I discovered yesterday that V loves being carried around on my arm while I'm crawling--something like the Mommy Gorilla version of babywearing. I have christened this the (go figure) "Mommy Gorilla" and so far the novelty hasn't worn off for either of us. I will tell you, though, that the size ratio of real mommy gorilla-to-baby gorilla is not quite the same as mine-to-V. V will outgrow the Mommy Gorilla soonly.

Anyway. Mommy Gorilla fell asleep yesterday afternoon with the phone in her hand (not unusual), and her hand under her body (not unusual) and when she woke up, the cell phone did not (unusual). Sooo, Mommy Gorilla took the phone to the Verizon guy, who said, "Yep, it'll never wake up again." An hour (!) later, Mommy Gorilla had stolen Daddy's upgrade date (an interesting Verizon perk on family plans) and had herself a new phone with all the data from her old phone restored...except, alas Horatio, the Bejewelled Twist game. It could not be salvaged. My all-time score had to be well above 4,000,000,000. My level achieved was sixty-something, or Twistmaster Omega. I was rockin' that sucker, man.

Probably not a bad thing that I lost the game when the phone died. And there you have it. Awesomest feature discovered so far on the phone--the charging cable is simple a USB, which plugs into a USB port on an AC wall plug when you want to use it for actual charging. Otherwise, the phone speaketh freely to the computadora. Hurrah!

Thursday, June 03, 2010

Left, or Something Like It

So, now I'm genuinely stumped with a couple of my students. Both of them, to one degree or another, are starting to have serious problems telling their right hand from their left. The first one I'm not as worried about, because he doesn't do it when he's relaxed. It seems like he gets stressed and defaults to playing with the right hand (or, if I ask him to move his left hand, he almost always moves his right hand). Not a huge worry.

This other one, though, the girl. So strange.

She will transpose a line of music (to the correct set of notes! this is what blows my teeny little mind!) from the left hand to the right hand, or from bass to treble clef if you prefer, and back without batting an eyelash. I cannot for the life or me figure out where this habit comes from. It is because they are used to using just one hand at a time for the duration of a piece? Am I making them that nervous?

Granted, she is coming to me from a couple of years' experience playing the clarinet (nothing else before that) so the concept of reading one line at a time is throwing her for a loop. Perhaps running back to a "single line" mentality is begetting this hand switching. The one-line thing is funny, too, by the way. Today she kept pausing in the oddest fashion, in strange places, and I finally stopped her and I'm like "Child, why are you stopping?" And she said, "I'm counting the rests!"
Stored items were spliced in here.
import Mathlib
import HarnessLib
import Literature.Combinatorics.Additive.StepBeyondKempermanSizeThree

/-!
# Grynkiewicz 2009, §6 Claim 9: the terminal computation `A = {0, d, x}`, `B = {0, d, x, b}`

[cite: Grynkiewicz2009, §6 Claim 9 (proof of Thm 4.1, pp. 28–29)] [tag: critical-pair] [tag: inverse-theorem]

Topic `Literature/Combinatorics/Additive`.  Cell `mm-stpp` (D-0046), seat `mm-stpp-lit` (gen 23); the
port of D. J. Grynkiewicz, *A step beyond Kemperman's structure theorem*, Mathematika **55** (2009)
67–114 continued.  §6, Claim 9 («w.l.o.g. `|A| ≥ |B| ≥ 4`»), last paragraph (print pp. 28–29): after
the induction on `|B|` has reduced the case `|A| = 3` to «`|B| = 4` and w.l.o.g. `A = {0, d, x}` and
`B = {0, d, x, b}` with `N₁ᵇ(A, B) = {x + b}`», the print concludes: «Since `d⊆(A, 𝒜𝒫) ≥ 2` (eq. (51)),
then it follows that `x ∉ {2d, 3d, −d, −2d}`, `d ∉ {2x, 3x, −x, −2x}` and
`0 ∉ {2x − d, 3x − 2d, 2d − x, 3d − 2x}`.  Additionally, `A` not quasi-periodic (Claim 4) with `|A| = 3`
implies `A` does not contain a coset of an order two subgroup.  Hence the previous two sentences yield
that `{0, d, 2d}`, `{x, x + d}`, `{2x}` are the three distinct `d`-components of `A + A ⊆ A + B`: this
is because `A + A = {0, d, x} + {0, d, x} = {0, d, 2d, x, x + d, 2x}` while the previous two sentences
ensure that all these 6 elements are distinct and that `{−d, 3d, x − d, x + 2d, 2x − d, 2x + d}` is
disjoint from `{0, d, 2d, x, x + d, 2x}`.  Since `|A + B| = 7`, it follows that `b + A` contains exactly
one element distinct from these 6.  Since `N₁ᵇ(A, B) = {x + b}`, it follows that this element must be
`x + b`.  Thus the component `{0, d} + b` of `b + A` must be contained in either `{0, d, 2d}` or
`{x, x + d}`, whence `b = 0`, `d` or `x`, all contradictions, completing the induction.»

This file is that computation, with the inequalities it uses as explicit hypotheses (the caller
derives them from (51), (47) and Claim 4).  NOTE on the printed list: the disjointness of
`{−d, 3d, …, 2x + d}` from `A + A` also needs `3d ≠ 0` and `2x + d ≠ 0`, which the print does not list;
they follow from (47) (`3d = 0` makes `A ∪ {2d} = ⟨d⟩ ∪ {x}` quasi-periodic) and from (51)
(`d = −2x` puts `A` inside the progression `{−2x, −x, 0, x}`), and are carried here as hypotheses too.
Only the part of the list actually used appears.

MAIN RESULT (0 definitions, 0 named facts; everything PROVED).
* `Grynkiewicz2009.claim9_terminal` — for `A = {0, d, x}`, `B = {0, d, x, b}` (`b ∉ A`) with
  `|A + B| = 7`, `x + b ∉ A + A` (i.e. `x + b` uniquely expressed) and the listed inequalities: `False`.

## References
* D. J. Grynkiewicz, *A step beyond Kemperman's structure theorem*, Mathematika 55 (2009) 67–114,
  doi:10.1112/S0025579300000966, §6 Claim 9 (pp. 28–29) [cite: Grynkiewicz2009, Thm 4.1 (proof,
  Claim 9)] — held `paper:doi-10-1112-s0025579300000966`, p0028–p0029 read 2026-08-29.
-/

namespace Literature.Combinatorics.Additive

open Finset
open scoped Pointwise

universe u

variable {G : Type u} [AddCommGroup G] [DecidableEq G]

namespace Grynkiewicz2009

omit [DecidableEq G] in
/-- Linear rearrangement: `P = Q` from `R = S` when `P − Q = R − S`. [folklore] -/
private theorem eq_of_abel' {P Q R S : G} (h : R = S) (e : P - Q = R - S) : P = Q := by
  rw [← sub_eq_zero] at h ⊢; rwa [e]

omit [DecidableEq G] in
/-- Linear rearrangement: `P ≠ Q` from `R ≠ S` when `P − Q = R − S`. [folklore] -/
private theorem ne_of_abel' {P Q R S : G} (h : R ≠ S) (e : P - Q = R - S) : P ≠ Q :=
  fun hPQ => h (eq_of_abel' hPQ e.symm)

/-- **Claim 9, terminal computation.**  `A = {0, d, x}`, `B = {0, d, x, b}` with `b ∉ A`,
`|A + B| = 7`, `x + b ∉ A + A` («`N₁ᵇ(A, B) = {x + b}`»), no coset of an order-two subgroup inside `A`
(`2d, 2x, 2(x − d) ≠ 0`), and the progression exclusions `x ∉ {2d, 3d, −d, −2d}`, `d ≠ 2x`,
`3d − 2x ≠ 0` of (51), together with `3d ≠ 0`, `2x + d ≠ 0` (see the module docstring): impossible.
Proof as printed: `A + A = {0, d, 2d, x, x + d, 2x}` has six distinct elements, `A + B = (A + A) ∪ (b + A)`
has seven, the new one is `x + b`, so `b, b + d ∈ A + A`, and the `d`-step from `b` to `b + d` inside
`{0, d, 2d} ∪ {x, x + d} ∪ {2x}` forces `b ∈ {0, d, x} = A`.
[cite: Grynkiewicz2009, §6 Claim 9 (proof of Thm 4.1, pp. 28–29)] -/
theorem claim9_terminal {A B : Finset G} {d x b : G} (hA : A = {0, d, x}) (hB : B = insert b A)
    (hbA : b ∉ A) (hAB7 : #(A + B) = 7) (huniq : x + b ∉ A + A)
    (hd0 : d ≠ 0) (hx0 : x ≠ 0) (hxd : x ≠ d) (h2d : d + d ≠ 0) (h2x : x + x ≠ 0)
    (h2xd : (x - d) + (x - d) ≠ 0) (hx2d : x ≠ d + d) (hx3d : x ≠ d + d + d) (hxnd : x ≠ -d)
    (hxn2d : x ≠ -(d + d)) (hd2x : d ≠ x + x) (h3d : d + d + d ≠ 0)
    (h3d2x : d + d + d - (x + x) ≠ 0) (h2xpd : x + x + d ≠ 0) : False := by
  -- the six sums of `A + A`
  have h0A : (0 : G) ∈ A := by rw [hA]; simp
  have hdA : d ∈ A := by rw [hA]; simp
  have hxA : x ∈ A := by rw [hA]; simp
  have hAAsub : ({0, d, d + d, x, x + d, x + x} : Finset G) ⊆ A + A := by
    intro w hw
    simp only [mem_insert, mem_singleton] at hw
    rcases hw with rfl | rfl | rfl | rfl | rfl | rfl
    · simpa using add_mem_add h0A h0A
    · simpa using add_mem_add h0A hdA
    · exact add_mem_add hdA hdA
    · simpa using add_mem_add hxA h0A
    · exact add_mem_add hxA hdA
    · exact add_mem_add hxA hxA
  have hAAsup : A + A ⊆ ({0, d, d + d, x, x + d, x + x} : Finset G) := by
    intro w hw
    obtain ⟨u, hu, v, hv, rfl⟩ := mem_add.1 hw
    rw [hA] at hu hv
    simp only [mem_insert, mem_singleton] at hu hv ⊢
    rcases hu with rfl | rfl | rfl <;> rcases hv with rfl | rfl | rfl
    · exact Or.inl (by rw [add_zero])
    · exact Or.inr (Or.inl (by rw [zero_add]))
    · exact Or.inr (Or.inr (Or.inr (Or.inl (by rw [zero_add]))))
    · exact Or.inr (Or.inl (by rw [add_zero]))
    · exact Or.inr (Or.inr (Or.inl rfl))
    · exact Or.inr (Or.inr (Or.inr (Or.inr (Or.inl (by rw [add_comm])))))
    · exact Or.inr (Or.inr (Or.inr (Or.inl (by rw [add_zero]))))
    · exact Or.inr (Or.inr (Or.inr (Or.inr (Or.inl rfl))))
    · exact Or.inr (Or.inr (Or.inr (Or.inr (Or.inr rfl))))
  have hAA : A + A = ({0, d, d + d, x, x + d, x + x} : Finset G) := Subset.antisymm hAAsup hAAsub
  -- they are distinct
  have f1 : (0 : G) ∉ ({d, d + d, x, x + d, x + x} : Finset G) := by
    simp only [mem_insert, mem_singleton, not_or]
    exact ⟨hd0.symm, h2d.symm, hx0.symm, ne_of_abel' hxnd.symm (by abel), h2x.symm⟩
  have f2 : d ∉ ({d + d, x, x + d, x + x} : Finset G) := by
    simp only [mem_insert, mem_singleton, not_or]
    exact ⟨ne_of_abel' hd0.symm (by abel), hxd.symm, ne_of_abel' hx0.symm (by abel), hd2x⟩
  have f3 : d + d ∉ ({x, x + d, x + x} : Finset G) := by
    simp only [mem_insert, mem_singleton, not_or]
    exact ⟨hx2d.symm, ne_of_abel' hxd.symm (by abel), ne_of_abel' h2xd.symm (by abel)⟩
  have f4 : x ∉ ({x + d, x + x} : Finset G) := by
    simp only [mem_insert, mem_singleton, not_or]
    exact ⟨ne_of_abel' hd0.symm (by abel), ne_of_abel' hx0.symm (by abel)⟩
  have f5 : x + d ≠ x + x := ne_of_abel' hxd.symm (by abel)
  have hAA6 : #(A + A) = 6 := by
    rw [hAA, card_insert_of_notMem f1, card_insert_of_notMem f2, card_insert_of_notMem f3,
      card_insert_of_notMem f4, card_pair f5]
  -- `A + B = (A + A) ∪ {x + b}`, so `b, b + d ∈ A + A`
  have hABeq : A + B = (A + A) ∪ (A + {b}) := by
    rw [hB, insert_eq, add_union, union_comm]
  have hxb : x + b ∈ A + B := by rw [hB]; exact add_mem_add hxA (mem_insert_self _ _)
  have hsub : insert (x + b) (A + A) ⊆ A + B :=
    insert_subset hxb (by rw [hABeq]; exact subset_union_left)
  have heq : insert (x + b) (A + A) = A + B :=
    eq_of_subset_of_card_le hsub (by rw [card_insert_of_notMem huniq]; omega)
  have hbmem : b ∈ A + A := by
    have : b ∈ A + B := by
      rw [hB]; simpa using add_mem_add h0A (mem_insert_self b A)
    rw [← heq, mem_insert] at this
    exact this.resolve_left (ne_of_abel' hx0.symm (by abel))
  have hbdmem : d + b ∈ A + A := by
    have : d + b ∈ A + B := by rw [hB]; exact add_mem_add hdA (mem_insert_self b A)
    rw [← heq, mem_insert] at this
    exact this.resolve_left (ne_of_abel' hxd.symm (by abel))
  have hb0 : b ≠ 0 := fun h => hbA (by rw [h]; exact h0A)
  have hbd : b ≠ d := fun h => hbA (by rw [h]; exact hdA)
  have hbx : b ≠ x := fun h => hbA (by rw [h]; exact hxA)
  rw [hAA] at hbmem hbdmem
  simp only [mem_insert, mem_singleton] at hbmem hbdmem
  -- `b ∈ {2d, x + d, 2x}` and `b + d ∈ A + A`: each combination is excluded
  rcases hbmem with hb | hb | hb | hb | hb | hb
  · exact hb0 hb
  · exact hbd hb
  · subst hb
    rcases hbdmem with h | h | h | h | h | h
    · exact h3d (eq_of_abel' h (by abel))
    · exact h2d (eq_of_abel' h (by abel))
    · exact hd0 (eq_of_abel' h (by abel))
    · exact hx3d (eq_of_abel' h.symm (by abel))
    · exact hx2d (eq_of_abel' h.symm (by abel))
    · exact h3d2x (eq_of_abel' h (by abel))
  · exact hbx hb
  · subst hb
    rcases hbdmem with h | h | h | h | h | h
    · exact hxn2d (eq_of_abel' h (by abel))
    · exact hxnd (eq_of_abel' h (by abel))
    · exact hx0 (eq_of_abel' h (by abel))
    · exact h2d (eq_of_abel' h (by abel))
    · exact hd0 (eq_of_abel' h (by abel))
    · exact hx2d (eq_of_abel' h.symm (by abel))
  · subst hb
    rcases hbdmem with h | h | h | h | h | h
    · exact h2xpd (eq_of_abel' h (by abel))
    · exact h2x (eq_of_abel' h (by abel))
    · exact hd2x (eq_of_abel' h.symm (by abel))
    · exact hxnd (eq_of_abel' h (by abel))
    · exact hx0 (eq_of_abel' h (by abel))
    · exact hd0 (eq_of_abel' h (by abel))

end Grynkiewicz2009

end Literature.Combinatorics.Additive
Sure enough, every time she got to the end of a line [in the treble clef] she went back to count out all the bass clef rests that had been going on during the right hand melody, as if each individual line of the grand staff were to be read like single-line band music.
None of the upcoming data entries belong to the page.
import Summits.CriticalPhenomena.PercolationContinuityZ3.Theorems.PercNearOneGluingNoHeavyLowerTailSunflowerC1FastCensus
import HarnessLib

/-!
# `NoHeavyLowerTail` (crux stmt-CriticalPhenomena-4575), abstract sunflower cubic: four-coin census, CHUNK 3/6 — all sunflowers of
# up-sets on four coins whose core has `5 ≤ #core < 6` points pass the fast canonical-splitting check (compiled, `native_decide`)

Support file (seat `prim-ineq-gen-2` gen 33; `--supports stmt-CriticalPhenomena-4575`; computational).  Assembled in …SunflowerC1FourCoins.
-/

namespace Summit.CriticalPhenomena.PercolationContinuityZ3.Theorems.SunflowerPartition

namespace SafeCalc

namespace C1Cert

/-- **Chunk 3 of the four-coin census**: every sunflower triple `(V₀, V₁, V₂)` of up-sets on `Fin 4` with pairwise intersections of
size in `[5, 6)` and `key V₀ ≤ key V₁ ≤ key V₂` passes `checkFast`. (Compiled evaluation.) [this work] -/
theorem fourCoins_chunk_5_6 : allSunTestCard 4 5 6 = true := by
  native_decide

end C1Cert

end SafeCalc

end Summit.CriticalPhenomena.PercolationContinuityZ3.Theorems.SunflowerPartition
I'm figuring it out. One half of my brain at a time.

Tuesday, June 01, 2010

Momicure

Nothing like cutting your finger [and toe--yuk!!] nails over a trash bag in the front seat of a car while heading down the interstate. There just wasn't time to do it before. I was busy cutting other people's nails.

Spent a fun, packed weekend up in the Deep North, after declaring at noon on Friday, "Quick, let's go before I change my mind." Too much there to blog at the moment.
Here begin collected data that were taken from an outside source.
import Literature.Analysis.DeBrangesSpaces.BurnolSonineLemma2Proofs
import Literature.NumberTheory.LFunctions.BurnolFourierZetaSonine
import Literature.NumberTheory.LFunctions.BurnolTailFactor
import Literature.Analysis.Fourier.L2FourierDilation
import Literature.Analysis.Fourier.L2FourierMultiplication
import Literature.Analysis.FunctionSpaces.HardyInequalityAverage
import HarnessLib

/-!
# Burnol 2004 (JTNB), Prop. 4.6: `⋃_{b>a} K_b` is dense in `K_a` and `⋃_{b>a} L_b` is dense in `L_a`,
# Prop. 4.5: `dim (L_a/K_a) = 2`, and Lemma 4.4: `F ∈ K̂_a ⇒ F(s)/s ∈ L̂_a` — DISCHARGES of
# `Burnol2004b_prop4_6`, `Burnol2004b_prop4_5` and `Burnol2004b_lemma4_4`

LINE 1 — LABEL: RH-FREE (a Hilbert-space lattice argument about the Sonine chains `K_a ⊂ L_a ⊂ L²`;
the Riemann zeta function does not occur). FRAMING (cell rh-crit, D-0074): corpus theorems are RH-FREE
literature; nothing here is worded as progress toward RH. bears_on: B-C/B-P (LADDER-RH COLUMN 6, de
Branges framework). WHAT THIS IS NOT: not a route, not a criterion; the continuity of the Sonine chain in
the parameter `a` is structure of a corpus, it does not move RH. Nothing here bears on the truth of RH.

Source: J.-F. Burnol, *Two complete and minimal systems associated with the zeros of the Riemann zeta
function*, J. Théor. Nombres Bordeaux **16** (2004) 65–94 = arXiv:math/0203120v7 [Burnol2004b], Prop. 4.6
(TeX of record `dbl/src/Burnol2004JTNB_arXivmath0203120v7.tex` l.790–804), typed by dbl-t14 in
`BurnolZetaSystemsHardy.lean` as the named fact `Burnol2004b_prop4_6`.

## The printed proof (followed)

"Generally speaking `⋂_{b>a}(A_b + B_b) = (⋂_{b>a} A_b) + (⋂_{b>a} B_b)` when we have vector spaces
indexed by `b > a` with `A_{b₁} ⊂ A_{b₂}` and `B_{b₁} ⊂ B_{b₂}` for `b₁ < b₂` and `A_b ∩ B_b = {0}` for
`b > a`. We apply this to `A_b = L²(0,b;dt)` and `B_b = 𝓕₊(L²(0,b;dt))`, as `K_a = (A_a+B_a)^⊥`,
`A_a = ⋂_{b>a} A_b`, `B_a = ⋂_{b>a} B_b`, and `A_a + B_a` is closed" (TeX l.796–804); for `L_a` the same
with the codimension-one subspaces "`L²(0,a) ∩ 𝟙^⊥_{0<t<a}`", "`L_a` is the perpendicular complement to
`(L²(0,a) ∩ 𝟙^⊥) + 𝓕₊(L²(0,a) ∩ 𝟙^⊥)`" (second proof of Prop. 4.5, TeX l.779–785).

In the tree's `L²(ℝ)` model (`K_a = sonineK a`, `L_a = sonineL a`, even classes `evenL2 = evenPart`,
cosine transform = Mathlib's `L²` Fourier transform `𝓕`): `A_b = ran P_b` (`P_b = cutoffProj b`,
multiplication by `𝟙_{[−b,b]}`), `B_b = ran P̃_b` (`P̃_b = cutoffProjHat b = 𝓕⁻¹P_b𝓕`); the two analytic
inputs are KERNEL THEOREMS of the Connes–Consani files: `A_b + B_b` is closed
(`isClosed_range_cutoffProj_sup_range_cutoffProjHat`, from `‖P_bP̃_b‖ < 1`) and `A_b ∩ B_b = {0}`
(`range_cutoffProj_inf_range_cutoffProjHat`, a time- and band-limited function vanishes). The passage
from `L²(0,∞)` to even functions on `ℝ` is the symmetrisation `v ↦ v + v(−·)` (as in
`BurnolSonineDensityProofs.lean`): for `t` even and `v ⊥ (A_b + B_b)` one has `⟨v,t⟩ = ½⟨v + Rv, t⟩` with
`v + Rv ∈ K_b`. The engine `subset_closure_iUnion_of_chain` below runs the printed argument once for an
abstract pair of chains `A_b ≤ ran P_b`, `B_b ≤ ran P̃_b`; the two clauses are its instances
(`A'_b = ran P_b ∩ (ℂ𝟙_{[−b,b]})^⊥` for `L`).

## What is PROVED (theorem-only module: no definition, no named fact)

* `sonineK_subset_closure_iUnion`, `sonineL_subset_closure_iUnion` (the two clauses of Prop. 4.6);
* `Burnol2004b_prop4_6_holds : Burnol2004b_prop4_6`;
* `exists_pair_sonineL_mod_sonineK` and `Burnol2004b_prop4_5_holds : Burnol2004b_prop4_5` (§H: the
  SECOND printed proof of Prop. 4.5, TeX l.779–786 — "`L_a` is the perpendicular complement to
  `(L²(0,a) ∩ 𝟙^⊥) + 𝓕₊(L²(0,a) ∩ 𝟙^⊥)` … this imposes two additional conditions": with
  `W = ran P_a ⊔ ran P̃_a`, `W' = (ran P_a ⊓ (ℂχ_a)ᗮ) ⊔ (ran P̃_a ⊓ (ℂ𝓕⁻¹χ_a)ᗮ)` one has
  `K_a = even ∩ Wᗮ`, `L_a = even ∩ W'ᗮ`, and the components `u, v` of `χ_a, 𝓕⁻¹χ_a` orthogonal to `W'`
  are even, independent modulo `K_a` by uniqueness in `ran P_a ⊕ ran P̃_a`, and span `L_a` modulo `K_a`.
  DEVIATION: the paper's first proof (via `𝓕₊(𝟙_{t>a} t^{−w})` and Thm. 4.2) is not followed.)
* `exists_cesaro_mem_sonineL` and `Burnol2004b_lemma4_4_holds : Burnol2004b_lemma4_4` (Part 2: for
  `f ∈ K_a` the CESÀRO AVERAGE `h = Qf`, `(Qf)(t) = |t|⁻¹∫₀^{|t|} f = ∫₀¹ f(vt) dv`, lies in `L_a` with
  `ĥ(s) = f̂(s)/s`: `h ∈ L²` by Hardy's inequality [HardyLittlewoodPolya1952, Thm. 327] (tree:
  `HardyInequalityAverage.lean`), `ĥ = f̂/s` by Fubini (`rightMellin_cesaro`), and the `𝓕`-side
  condition "`𝓕h` constant on `(0,a)`" in the duality form `⟨𝓕⁻¹α, Qf⟩ = 0` for mean-zero `α`
  supported in `[−a,a]` (`inner_fourierInv_cesaro_eq_zero`: Parseval, the `L²` dilation law
  `𝓕(f(v·)) = v⁻¹(𝓕f)(·/v)` of `L2FourierDilation.lean`, two Fubini exchanges and the substitution
  `∫₀¹ v⁻¹g(ξ/v)dv = ∫_{|ξ|}^∞ g(η)dη/η`, whose value is the constant `∫_a^∞ g dη/η` on `[−a,a]`).
  The printed proof is one line ("`F(s)/s` is regular at `0`", via Prop. 4.1/4.3 — the Hardy-space
  road); DEVIATION: the elementary `t`-side witness is used instead, so that no Hardy-space
  characterisation (`Burnol2004b_prop4_1R`) is needed.)
* `rightMellin_cesaro_cpow` (§V, tool for Prop. 4.3's division by `s − w`: the TWISTED Cesàro average
  `(Q_w k)(t) = ∫₀¹ v^{−w}k(vt)dv` has `(Q_w k)^(s) = k̂(s)/(s − w)` on `Re s > max(½, Re w)`; no fact is
  discharged by it — the `𝓕`-side and the `L²` bound for `Q_w` are NOT in this file).

## References
* [Burnol2004b] J.-F. Burnol, J. Théor. Nombres Bordeaux 16 (2004) 65–94, Prop. 4.5 (second proof) and
  Prop. 4.6 (TeX l.760–804).
* [Burnol2004] J.-F. Burnol, Forum Math. 16 (2004), §6 (closedness of `L²(0,λ) + 𝓕₊L²(0,λ)`).
-/

noncomputable section

open _root_.MeasureTheory _root_.Set _root_.Filter FourierTransform
open scoped Topology InnerProductSpace ENNReal
open Literature.NumberTheory.ConnesConsani2021 (cutoffProj cutoffProjHat cutoffProj_coeFn
  cutoffProjHat_apply isStarProjection_cutoffProj isStarProjection_cutoffProjHat compNeg_cutoffProj
  compNeg_cutoffProjHat isClosed_range_cutoffProj_sup_range_cutoffProjHat
  range_cutoffProj_inf_range_cutoffProjHat norm_cutoffProj_comp_cutoffProjHat_lt_one evenPart
  mem_evenPart_iff isClosed_evenPart)
open Literature.Analysis.DeBrangesSpaces.Burnol2002 (mem_sonineK_iff_cutoffProj)
open Literature.Analysis.Fourier (coeFn_compNeg compNeg_compNeg fourier_compNeg inner_fourier_right
  fourierInv_eq_compNeg_fourier memLp_comp_mul_left coeFn_toLp_comp_mul_left fourier_toLp_comp_mul_left
  measurePreserving_mul_left)

namespace Literature.NumberTheory.LFunctions

/-! ### A. Abstract Hilbert-space lemmas (star projections, quasi-orthogonal sums) -/

section Abstract

variable {E : Type*} [NormedAddCommGroup E] [InnerProductSpace ℂ E] [CompleteSpace E]

omit [CompleteSpace E] in
/-- `x ∈ ran P ↔ P x = x` for an idempotent `P`. [folklore] -/
private theorem mem_range_iff_apply_eq {P : E →L[ℂ] E} (hP : IsIdempotentElem P) {x : E} :
    x ∈ P.range ↔ P x = x := by
  constructor
  · rintro ⟨y, rfl⟩
    exact congrArg (fun R : E →L[ℂ] E ↦ R y) hP.eq
  · intro h
    exact ⟨x, h⟩

/-- For a star projection `P` and `z ⊥ ran P`: `P z = 0`. [folklore] -/
private theorem apply_eq_zero_of_mem_orthogonal_range {P : E →L[ℂ] E} (hP : IsStarProjection P)
    {z : E} (hz : z ∈ P.rangeᗮ) : P z = 0 := by
  have hPs := hP.isSelfAdjoint.isSymmetric
  have h1 : ⟪P z, z⟫_ℂ = 0 :=
    Submodule.inner_right_of_mem_orthogonal (LinearMap.mem_range_self (P : E →ₗ[ℂ] E) z) hz
  have h2 : ⟪P z, P z⟫_ℂ = ⟪P z, z⟫_ℂ := by
    have h3 : P (P z) = P z := congrArg (fun R : E →L[ℂ] E ↦ R z) hP.isIdempotentElem.eq
    calc ⟪P z, P z⟫_ℂ = ⟪P (P z), z⟫_ℂ := (hPs (P z) z).symm
      _ = ⟪P z, z⟫_ℂ := by rw [h3]
  rw [h1] at h2
  exact inner_self_eq_zero.1 h2

/-- For a star projection `P` with `P z = 0`: `z ⊥ ran P`. [folklore] -/
private theorem mem_orthogonal_range_of_apply_eq_zero {P : E →L[ℂ] E} (hP : IsStarProjection P)
    {z : E} (hz : P z = 0) : z ∈ P.rangeᗮ := by
  rw [Submodule.mem_orthogonal]
  rintro u ⟨w, rfl⟩
  have hPs := hP.isSelfAdjoint.isSymmetric
  calc ⟪P w, z⟫_ℂ = ⟪w, P z⟫_ℂ := hPs w z
    _ = 0 := by rw [hz, inner_zero_right]

/-- **Quasi-orthogonality of two ranges**: for star projections `P, Q`, `α ∈ ran P`, `β ∈ ran Q`:
`|⟨α, β⟩| ≤ ‖PQ‖·‖α‖‖β‖`. [cite: Burnol2004, §6 (the operator `P_λ𝓕₊P_λ`, arXiv p. 22)] -/
private theorem norm_inner_le_of_mem_range {P Q : E →L[ℂ] E} (hP : IsStarProjection P)
    (hQ : IsStarProjection Q) {α β : E} (hα : α ∈ P.range) (hβ : β ∈ Q.range) :
    ‖⟪α, β⟫_ℂ‖ ≤ ‖P ∘L Q‖ * ‖α‖ * ‖β‖ := by
  have hPs := hP.isSelfAdjoint.isSymmetric
  have hα' : P α = α := (mem_range_iff_apply_eq hP.isIdempotentElem).1 hα
  have hβ' : Q β = β := (mem_range_iff_apply_eq hQ.isIdempotentElem).1 hβ
  have h : ⟪α, β⟫_ℂ = ⟪α, (P ∘L Q) β⟫_ℂ := by
    rw [ContinuousLinearMap.comp_apply, hβ']
    calc ⟪α, β⟫_ℂ = ⟪P α, β⟫_ℂ := by rw [hα']
      _ = ⟪α, P β⟫_ℂ := hPs α β
  rw [h]
  calc ‖⟪α, (P ∘L Q) β⟫_ℂ‖ ≤ ‖α‖ * ‖(P ∘L Q) β‖ := norm_inner_le_norm _ _
    _ ≤ ‖α‖ * (‖P ∘L Q‖ * ‖β‖) := by gcongr; exact ContinuousLinearMap.le_opNorm _ _
    _ = ‖P ∘L Q‖ * ‖α‖ * ‖β‖ := by ring

omit [CompleteSpace E] in
/-- If `|⟨a,b⟩| ≤ c‖a‖‖b‖` with `0 ≤ c` then `(1 − c)(‖a‖² + ‖b‖²) ≤ ‖a + b‖²`. [folklore] -/
private theorem sq_add_sq_le_of_inner_le (a b : E) {c : ℝ} (hc0 : 0 ≤ c)
    (h : ‖⟪a, b⟫_ℂ‖ ≤ c * ‖a‖ * ‖b‖) : (1 - c) * (‖a‖ ^ 2 + ‖b‖ ^ 2) ≤ ‖a + b‖ ^ 2 := by
  rw [norm_add_sq (𝕜 := ℂ) a b]
  have hre : -(c * ‖a‖ * ‖b‖) ≤ RCLike.re ⟪a, b⟫_ℂ := by
    have h1 : |RCLike.re ⟪a, b⟫_ℂ| ≤ ‖⟪a, b⟫_ℂ‖ := RCLike.abs_re_le_norm ⟪a, b⟫_ℂ
    have h2 : -|RCLike.re ⟪a, b⟫_ℂ| ≤ RCLike.re ⟪a, b⟫_ℂ := neg_abs_le (RCLike.re ⟪a, b⟫_ℂ)
    linarith
  have h3 : 2 * (c * ‖a‖ * ‖b‖) ≤ c * (‖a‖ ^ 2 + ‖b‖ ^ 2) := by
    have h4 : 2 * ‖a‖ * ‖b‖ ≤ ‖a‖ ^ 2 + ‖b‖ ^ 2 := two_mul_le_add_sq ‖a‖ ‖b‖
    have h5 := mul_le_mul_of_nonneg_left h4 hc0
    linarith
  linarith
Am annoyed that the traffic feed does not allow me to adjust settings to ignore my own IP. This is irritating, as it shows every time I visit my own blog, which would be just about every time I open my browser window, as the blog happens to be my homepage. If I can't figure out how to recify that problem, I'm going to delete the fun traffic feed because the issues are just, well, annoying.

Also, I cannot believe it is June. I mean, wowie zowie. Last year at this time I was back in Tennessee, I think, for a little while before I came home to spend a couple weeks with my sister. I only stayed a week, as I recall, before Joeba called and demanded that I return to Fort Sill (which I did, posthaste). We were here long enough to go for a couple bike rides, and for me to visit the doctor, but that was pretty much it.